Although in the first part head tracking was included, in the second part we wanted to explicitly assess the impact of head tracking by comparing the localization performances of virtual sources in two listening tests, either with head tracking (referred to as TestDynamic) or without head tracking (referred to as TestStatic). The same VAHs as in Part I (see Figure 1) were used to synthesize individual BRIRs with spectral weights calculated with the parameters listed in Table 1. Since the BRIRs synthesized with V13 in Part I performed worse than the other VAH BRIRs with respect to azimuth accuracy and externalization rates, V13 was not considered in Part II.

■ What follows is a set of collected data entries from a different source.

import Literature.RepresentationTheory.Semisimple.BrauerNesbitt
import Literature.RepresentationTheory.Semisimple.Multiplicity
import Literature.NumberTheory.GaloisRepresentations.ContinuousRep
import Mathlib.LinearAlgebra.Matrix.ToLin
import Mathlib.LinearAlgebra.Matrix.GeneralLinearGroup.Defs
import Mathlib.LinearAlgebra.Charpoly.ToMatrix
import Mathlib.RepresentationTheory.Irreducible
import HarnessLib

/-!
# Route `PhantomRMYoshida`, crux `ResiduallyYoshidaLifting` (stmt-Langlands-13639), line `sector-klingen-split`:
# stub W `stub_innerTwistDihedral` — an inner twist of the residual Yoshida sum forces a dihedral constituent or a
# twist pair

The registered sub-goal `stub_innerTwistDihedral` of the checked skeleton `Lines/sector_klingen_split.lean` (rev 14,
lead c5-0): for a field `k` (any characteristic), a group `Γ`, homomorphisms `σ, σ' : Γ → GL₂(k)` irreducible on `k²`
and a character `χ : Γ → kˣ` with
`det(X - σ g) · det(X - σ' g) = det(X - χ(g) σ g) · det(X - χ(g) σ' g)` for all `g` (i.e. `σ ⊕ σ'` and
`(σ ⊕ σ') ⊗ χ` have the same characteristic polynomials), EITHER `A σ A⁻¹ = χ · σ` for some `A ∈ GL₂(k)` (a dihedral
constituent) OR `A σ A⁻¹ = χ · σ'` for some `A ∈ GL₂(k)` (a twist pair).

Proof (Brauer–Nesbitt in dimension `4`, then Schur).
* The standard representations `ρ₁, ρ₂` of `σ, σ'` on `k²` are irreducible, hence semisimple; so are their twists
  `ρᵢ ⊗ χ` (`Literature.RepresentationTheory.Semisimple.Representation.twist`, same stable subspaces) and the direct sums
  `V := ρ₁ ⊕ ρ₂`, `V_χ := (ρ₁ ⊗ χ) ⊕ (ρ₂ ⊗ χ)` (file `Multiplicity`); the characteristic polynomial of a direct sum is
  the product (Mathlib `LinearMap.charpoly_prodMap`), so the hypothesis says `det(X - V(g)) = det(X - V_χ(g))`.
* The Brauer–Nesbitt theorem over an arbitrary field
  (`Literature.RepresentationTheory.Semisimple.Representation.nonempty_equiv_of_charpoly_eq`, Bourbaki A VIII § 20
  n° 6 Thm 2 Cor 1) gives an equivalence `V ≃ V_χ`.
* Multiplicities `[ρ : U] = dim_k Hom_Γ(U, ρ)` (file `Multiplicity`) are additive and invariant under equivalence, so
  `[ρ₁ ⊗ χ : ρ₁] + [ρ₂ ⊗ χ : ρ₁] = [V_χ : ρ₁] = [V : ρ₁] = [ρ₁ : ρ₁] + [ρ₂ : ρ₁] ≥ 1` (the identity of `ρ₁ ≠ 0`):
  there is a non-zero `Γ`-map `ρ₁ → ρᵢ ⊗ χ` for `i = 1` or `i = 2`, which is bijective by Schur (Mathlib
  `Representation.IsIrreducible.bijective_or_eq_zero`), i.e. an equivalence `ρ₁ ≃ ρᵢ ⊗ χ`.
* The matrix `H` of such an equivalence satisfies `H σ(g) = χ(g) σᵢ(g) H`, so `A := H` conjugates `σ` to `χ · σᵢ`.

References: N. Bourbaki, *Algèbre* VIII (2012), § 20 n° 6, Thm 2, Cor 1 [BourbakiAlgebreVIII2012].  No new definitions;
helper lemmas are private.
-/

noncomputable section

-- `Summit.Langlands.Langlands.…` (summit = sub-problem name, D-0017 layout) trips `dupNamespace` on every decl;
-- project-wide option (lakefile `weak.linter.dupNamespace = false`).
set_option linter.dupNamespace false
set_option autoImplicit false

open scoped MatrixGroups Matrix

namespace Summit.Langlands.Langlands.Cruxes.ResiduallyYoshidaLifting.SectorKlingenSplit.Fibre

open Literature.NumberTheory.GaloisRepresentations
open Literature.RepresentationTheory.Semisimple

variable {k : Type*} [Field k] {Γ : Type*} [Group Γ]

/-! ### The standard representation of a matrix representation and its twists, in coordinates -/

/-- The standard representation on `kⁿ` through `ψ : Γ → GL_n(k)`, as a linear map, is `Matrix.toLin'` of the matrix
`ψ(g)`. [folklore] -/
private theorem glStd_comp_apply_eq_toLin' {n : ℕ} (ψ : Γ →* GL (Fin n) k) (g : Γ) :
    (((glStdRepresentation (Fin n) k).comp ψ) g : (Fin n → k) →ₗ[k] (Fin n → k)) =
      Matrix.toLin' (ψ g).val :=
  LinearMap.ext fun v ↦ by rw [Matrix.toLin'_apply]; rfl

/-- The characteristic polynomial of `g` in the standard representation of `Γ` on `kⁿ` through `ψ : Γ → GL_n(k)` is
the characteristic polynomial of the matrix `ψ(g)`. [folklore] -/
private theorem charpoly_rep_eq {n : ℕ} (ψ : Γ →* GL (Fin n) k) (g : Γ) :
    (((glStdRepresentation (Fin n) k).comp ψ) g).charpoly = (ψ g).val.charpoly := by
  rw [glStd_comp_apply_eq_toLin', Matrix.charpoly_toLin']

/-- The characteristic polynomial of `g` in the twist by `χ` of the standard representation through `ψ` is that of
the matrix `χ(g) · ψ(g)`. [folklore] -/
private theorem charpoly_twist_rep_eq {n : ℕ} (ψ : Γ →* GL (Fin n) k) (χ : Γ →* kˣ) (g : Γ) :
    ((Representation.twist ((glStdRepresentation (Fin n) k).comp ψ) χ) g).charpoly =
      (((χ g : kˣ) : k) • (ψ g).val).charpoly := by
  rw [Representation.twist_apply, glStd_comp_apply_eq_toLin', ← LinearEquiv.map_smul, Matrix.charpoly_toLin']

/-- The matrix (standard basis) of `g` in the standard representation through `ψ` is `ψ(g)`. [folklore] -/
private theorem toMatrix'_rep_eq {n : ℕ} (ψ : Γ →* GL (Fin n) k) (g : Γ) :
    LinearMap.toMatrix' (((glStdRepresentation (Fin n) k).comp ψ) g : (Fin n → k) →ₗ[k] (Fin n → k)) =
      (ψ g).val := by
  rw [glStd_comp_apply_eq_toLin', LinearMap.toMatrix'_toLin']

/-- The matrix (standard basis) of `g` in the twist by `χ` of the standard representation through `ψ` is
`χ(g) · ψ(g)`. [folklore] -/
private theorem toMatrix'_twist_rep_eq {n : ℕ} (ψ : Γ →* GL (Fin n) k) (χ : Γ →* kˣ) (g : Γ) :
    LinearMap.toMatrix'
        ((Representation.twist ((glStdRepresentation (Fin n) k).comp ψ) χ) g : (Fin n → k) →ₗ[k] (Fin n → k)) =
      ((χ g : kˣ) : k) • (ψ g).val := by
  rw [Representation.twist_apply, LinearEquiv.map_smul, toMatrix'_rep_eq]

/-- An irreducible representation is semisimple (a simple bounded lattice is complemented). [folklore] -/
private theorem isSemisimple_of_isIrreducible {V : Type*} [AddCommGroup V] [Module k V]
    (ρ : Representation k Γ V) (h : ρ.IsIrreducible) : ρ.IsSemisimpleRepresentation := by
  haveI : IsSimpleOrder (Subrepresentation ρ) := h
  exact (inferInstance : ComplementedLattice (Subrepresentation ρ))

/-- The identity of the (non-zero) standard representation on `k²` is a non-zero intertwining operator, so
`[ρ : ρ] ≥ 1`. [folklore] -/
private theorem mult_self_pos (ψ : Γ →* GL (Fin 2) k) :
    0 < Representation.mult ((glStdRepresentation (Fin 2) k).comp ψ) ((glStdRepresentation (Fin 2) k).comp ψ) := by
  rw [Representation.mult_pos_iff]
  refine ⟨Representation.IntertwiningMap.id _, fun h ↦ one_ne_zero (α := k) ?_⟩
  have h1 := congrFun (DFunLike.congr_fun h (fun _ ↦ (1 : k))) 0
  simp at h1

/-! ### From an equivalence with a twist to a conjugating matrix -/

/-- An equivalence `ρ_σ ≃ ρ_τ ⊗ χ` between the standard representation of `σ : Γ → GL_n(k)` and the twist by `χ` of
that of `τ : Γ → GL_n(k)` is given by an invertible matrix `A` with `A σ(g) A⁻¹ = χ(g) τ(g)`. [folklore] -/
private theorem exists_conj_of_equiv_twist {n : ℕ} (σ τ : Γ →* GL (Fin n) k) (χ : Γ →* kˣ)
    (e : Representation.Equiv ((glStdRepresentation (Fin n) k).comp σ)
      (Representation.twist ((glStdRepresentation (Fin n) k).comp τ) χ)) :
    ∃ A : GL (Fin n) k, ∀ g, (A * σ g * A⁻¹).val = ((χ g : kˣ) : k) • (τ g).val := by
  set ρ₁ : Representation k Γ (Fin n → k) := (glStdRepresentation (Fin n) k).comp σ with hρ₁
  set ρ₂ : Representation k Γ (Fin n → k) := Representation.twist ((glStdRepresentation (Fin n) k).comp τ) χ
    with hρ₂
  -- the matrix `H` of `e` and the matrix `H'` of `e⁻¹`
  set E : (Fin n → k) ≃ₗ[k] (Fin n → k) := e.toLinearEquiv with hE
  set H : Matrix (Fin n) (Fin n) k := LinearMap.toMatrix' (E : (Fin n → k) →ₗ[k] (Fin n → k)) with hH
  set H' : Matrix (Fin n) (Fin n) k := LinearMap.toMatrix' (E.symm : (Fin n → k) →ₗ[k] (Fin n → k)) with hH'
  have hHH' : H * H' = 1 := by
    rw [hH, hH', ← LinearMap.toMatrix'_comp, LinearEquiv.comp_symm, LinearMap.toMatrix'_id]
  have hH'H : H' * H = 1 := by
    rw [hH, hH', ← LinearMap.toMatrix'_comp, LinearEquiv.symm_comp, LinearMap.toMatrix'_id]
  -- the intertwining identity in matrix form
  have hint : ∀ g, H * (σ g).val = (((χ g : kˣ) : k) • (τ g).val) * H := fun g ↦ by
    have h1 : (E : (Fin n → k) →ₗ[k] (Fin n → k)) ∘ₗ (ρ₁ g) = (ρ₂ g) ∘ₗ (E : (Fin n → k) →ₗ[k] (Fin n → k)) :=
      e.toIntertwiningMap.isIntertwining' g
    have h2 := congrArg LinearMap.toMatrix' h1
    rw [LinearMap.toMatrix'_comp, LinearMap.toMatrix'_comp] at h2
    rw [hρ₁, hρ₂, toMatrix'_rep_eq, toMatrix'_twist_rep_eq] at h2
    exact h2
  refine ⟨⟨H, H', hHH', hH'H⟩, fun g ↦ ?_⟩
  change H * (σ g).val * H' = ((χ g : kˣ) : k) • (τ g).val
  rw [hint g, Matrix.mul_assoc, hHH', Matrix.mul_one]

/-! ### The registered stub -/

/-- **Stub W `stub_innerTwistDihedral`.**  Let `σ̄, σ̄' : Γ → GL₂(k)` be irreducible and `χ : Γ → kˣ` a character
such that `σ̄ ⊕ σ̄'` and `(σ̄ ⊕ σ̄') ⊗ χ` have the same characteristic polynomials (the residual shadow of an INNER TWIST
`ρ ≅ ρ ⊗ χ` of a point of the fibre).  Then EITHER `σ̄ ≅ σ̄ ⊗ χ` (a dihedral constituent) OR `σ̄' ⊗ χ ≅ σ̄` up to
`GL₂(k)`-conjugation (a twist pair).  Why: the two `4`-dimensional sums are semisimple with equal characteristic
polynomials, so Brauer–Nesbitt over any field (`Representation.nonempty_equiv_of_charpoly_eq`) makes them equivalent;
counting multiplicities `[· : σ̄] = dim Hom_Γ(σ̄, ·)` (additive, equivalence-invariant, `[σ̄ : σ̄] ≥ 1`) gives a non-zero
`Γ`-map `σ̄ → σ̄ ⊗ χ` or `σ̄ → σ̄' ⊗ χ`, bijective by Schur, and the matrix of such an equivalence conjugates.
[cite: BourbakiAlgebreVIII2012, VIII § 20 n° 6, Thm. 2, Cor. 1 (p. 378)] -/
theorem stub_innerTwistDihedral :
    ∀ (k : Type) [Field k] (Γ : Type) [Group Γ] (σ σ' : Γ →* GL (Fin 2) k) (χ : Γ →* kˣ),
      Representation.IsIrreducible ((glStdRepresentation (Fin 2) k).comp σ) →
      Representation.IsIrreducible ((glStdRepresentation (Fin 2) k).comp σ') →
      (∀ g, (σ g).val.charpoly * (σ' g).val.charpoly =
        (((χ g : kˣ) : k) • (σ g).val).charpoly * (((χ g : kˣ) : k) • (σ' g).val).charpoly) →
      (∃ A : GL (Fin 2) k, ∀ g, (A * σ g * A⁻¹).val = ((χ g : kˣ) : k) • (σ g).val) ∨
      (∃ A : GL (Fin 2) k, ∀ g, (A * σ g * A⁻¹).val = ((χ g : kˣ) : k) • (σ' g).val) := by
  intro k _ Γ _ σ σ' χ hσ hσ' hcp
  set ρ₁ : Representation k Γ (Fin 2 → k) := (glStdRepresentation (Fin 2) k).comp σ with hρ₁
  set ρ₂ : Representation k Γ (Fin 2 → k) := (glStdRepresentation (Fin 2) k).comp σ' with hρ₂
  haveI : ρ₁.IsIrreducible := hσ
  haveI : ρ₂.IsIrreducible := hσ'
  haveI : ρ₁.IsSemisimpleRepresentation := isSemisimple_of_isIrreducible ρ₁ hσ
  haveI : ρ₂.IsSemisimpleRepresentation := isSemisimple_of_isIrreducible ρ₂ hσ'
  -- the two semisimple `4`-dimensional representations `ρ₁ ⊕ ρ₂` and `(ρ₁ ⊗ χ) ⊕ (ρ₂ ⊗ χ)` have equal characteristic
  -- polynomials
  have hcpV : ∀ g, ((ρ₁.prod ρ₂) g).charpoly =
      (((Representation.twist ρ₁ χ).prod (Representation.twist ρ₂ χ)) g).charpoly := fun g ↦ by
    rw [show (ρ₁.prod ρ₂) g = (ρ₁ g).prodMap (ρ₂ g) from rfl,
      show ((Representation.twist ρ₁ χ).prod (Representation.twist ρ₂ χ)) g =
        ((Representation.twist ρ₁ χ) g).prodMap ((Representation.twist ρ₂ χ) g) from rfl,
      LinearMap.charpoly_prodMap, LinearMap.charpoly_prodMap, hρ₁, hρ₂, charpoly_rep_eq, charpoly_rep_eq,
      charpoly_twist_rep_eq, charpoly_twist_rep_eq]
    exact hcp g
  -- Brauer–Nesbitt: they are equivalent
  obtain ⟨e⟩ := Representation.nonempty_equiv_of_charpoly_eq (ρ₁.prod ρ₂)
    ((Representation.twist ρ₁ χ).prod (Representation.twist ρ₂ χ)) hcpV
  -- multiplicities of `ρ₁`
  have hmult : Representation.mult ρ₁ ρ₁ + Representation.mult ρ₁ ρ₂ =
      Representation.mult ρ₁ (Representation.twist ρ₁ χ) + Representation.mult ρ₁ (Representation.twist ρ₂ χ) := by
    rw [← Representation.mult_prod, ← Representation.mult_prod]
    exact Representation.mult_congr_right ρ₁ e
  have h1 : 0 < Representation.mult ρ₁ ρ₁ := by
    rw [hρ₁]
    exact mult_self_pos σ
  rcases (Representation.mult ρ₁ (Representation.twist ρ₁ χ)).eq_zero_or_pos with h0 | h
  · -- `Hom_Γ(ρ₁, ρ₂ ⊗ χ) ≠ 0`: a twist pair
    right
    have h' : 0 < Representation.mult ρ₁ (Representation.twist ρ₂ χ) := by omega
    obtain ⟨f, hf⟩ := (Representation.mult_pos_iff _ _).mp h'
    have hbij := (Representation.IsIrreducible.bijective_or_eq_zero f).resolve_right hf
    exact exists_conj_of_equiv_twist σ σ' χ (f.ofBijective hbij)
  · -- `Hom_Γ(ρ₁, ρ₁ ⊗ χ) ≠ 0`: a dihedral constituent
    left
    obtain ⟨f, hf⟩ := (Representation.mult_pos_iff _ _).mp h
    have hbij := (Representation.IsIrreducible.bijective_or_eq_zero f).resolve_right hf
    exact exists_conj_of_equiv_twist σ σ χ (f.ofBijective hbij)

end Summit.Langlands.Langlands.Cruxes.ResiduallyYoshidaLifting.SectorKlingenSplit.Fibre

end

For both listening tests, BRIRs individually synthesized with V11, V21 and V23, each for 185 head orientations, and KEMAR BRIRs acquired for 37 horizontal head orientations (HTK), were considered. Measurements were performed in the same way as for TestVR described in Section 3.1.3, but for another set of 15 target source positions (see Figure 2c). The BRIRs were the same in TestDynamic and TestStatic; the difference between both tests concerned solely the presentation method, i.e., with or without head tracking. In order to distinguish between the BRIRs in both tests, for TestStatic, BRIRs were assigned with subscripts V11${}_{\mathrm{s}}$, V21${}_{\mathrm{s}}$, V23${}_{\mathrm{s}}$ and HTK${}_{\mathrm{s}}$.

4.1. Experiment Design

4.1.1. Response Method: GUI

The GUI used in Part I, shown in Figure 4, was used with a few modifications. Since the experiments were designed to have only virtual presentations, no reference signal was provided for the perceived source distance. Therefore, the button “Reference” was omitted from the GUI. Subjects had to judge the perceived distance solely with respect to their own bodies, using an ordinal scale ranging from 0 to 3, corresponding to (0) in the head, (1) outside but near the head, (2) outside the head and within reach and (3) outside the head and further away. The frontal direction of azimuth = 0${}^{°}$ and elevation = 0${}^{°}$, corresponding to the forward head orientation, was marked in front of the subjects in the room. In TestDynamic, subjects were asked to orient their heads towards this point in the room and click the “Reset” button on the GUI to reset the head tracker before listening to the virtual sources. In TestStatic, the “Reset” button was omitted from the GUI.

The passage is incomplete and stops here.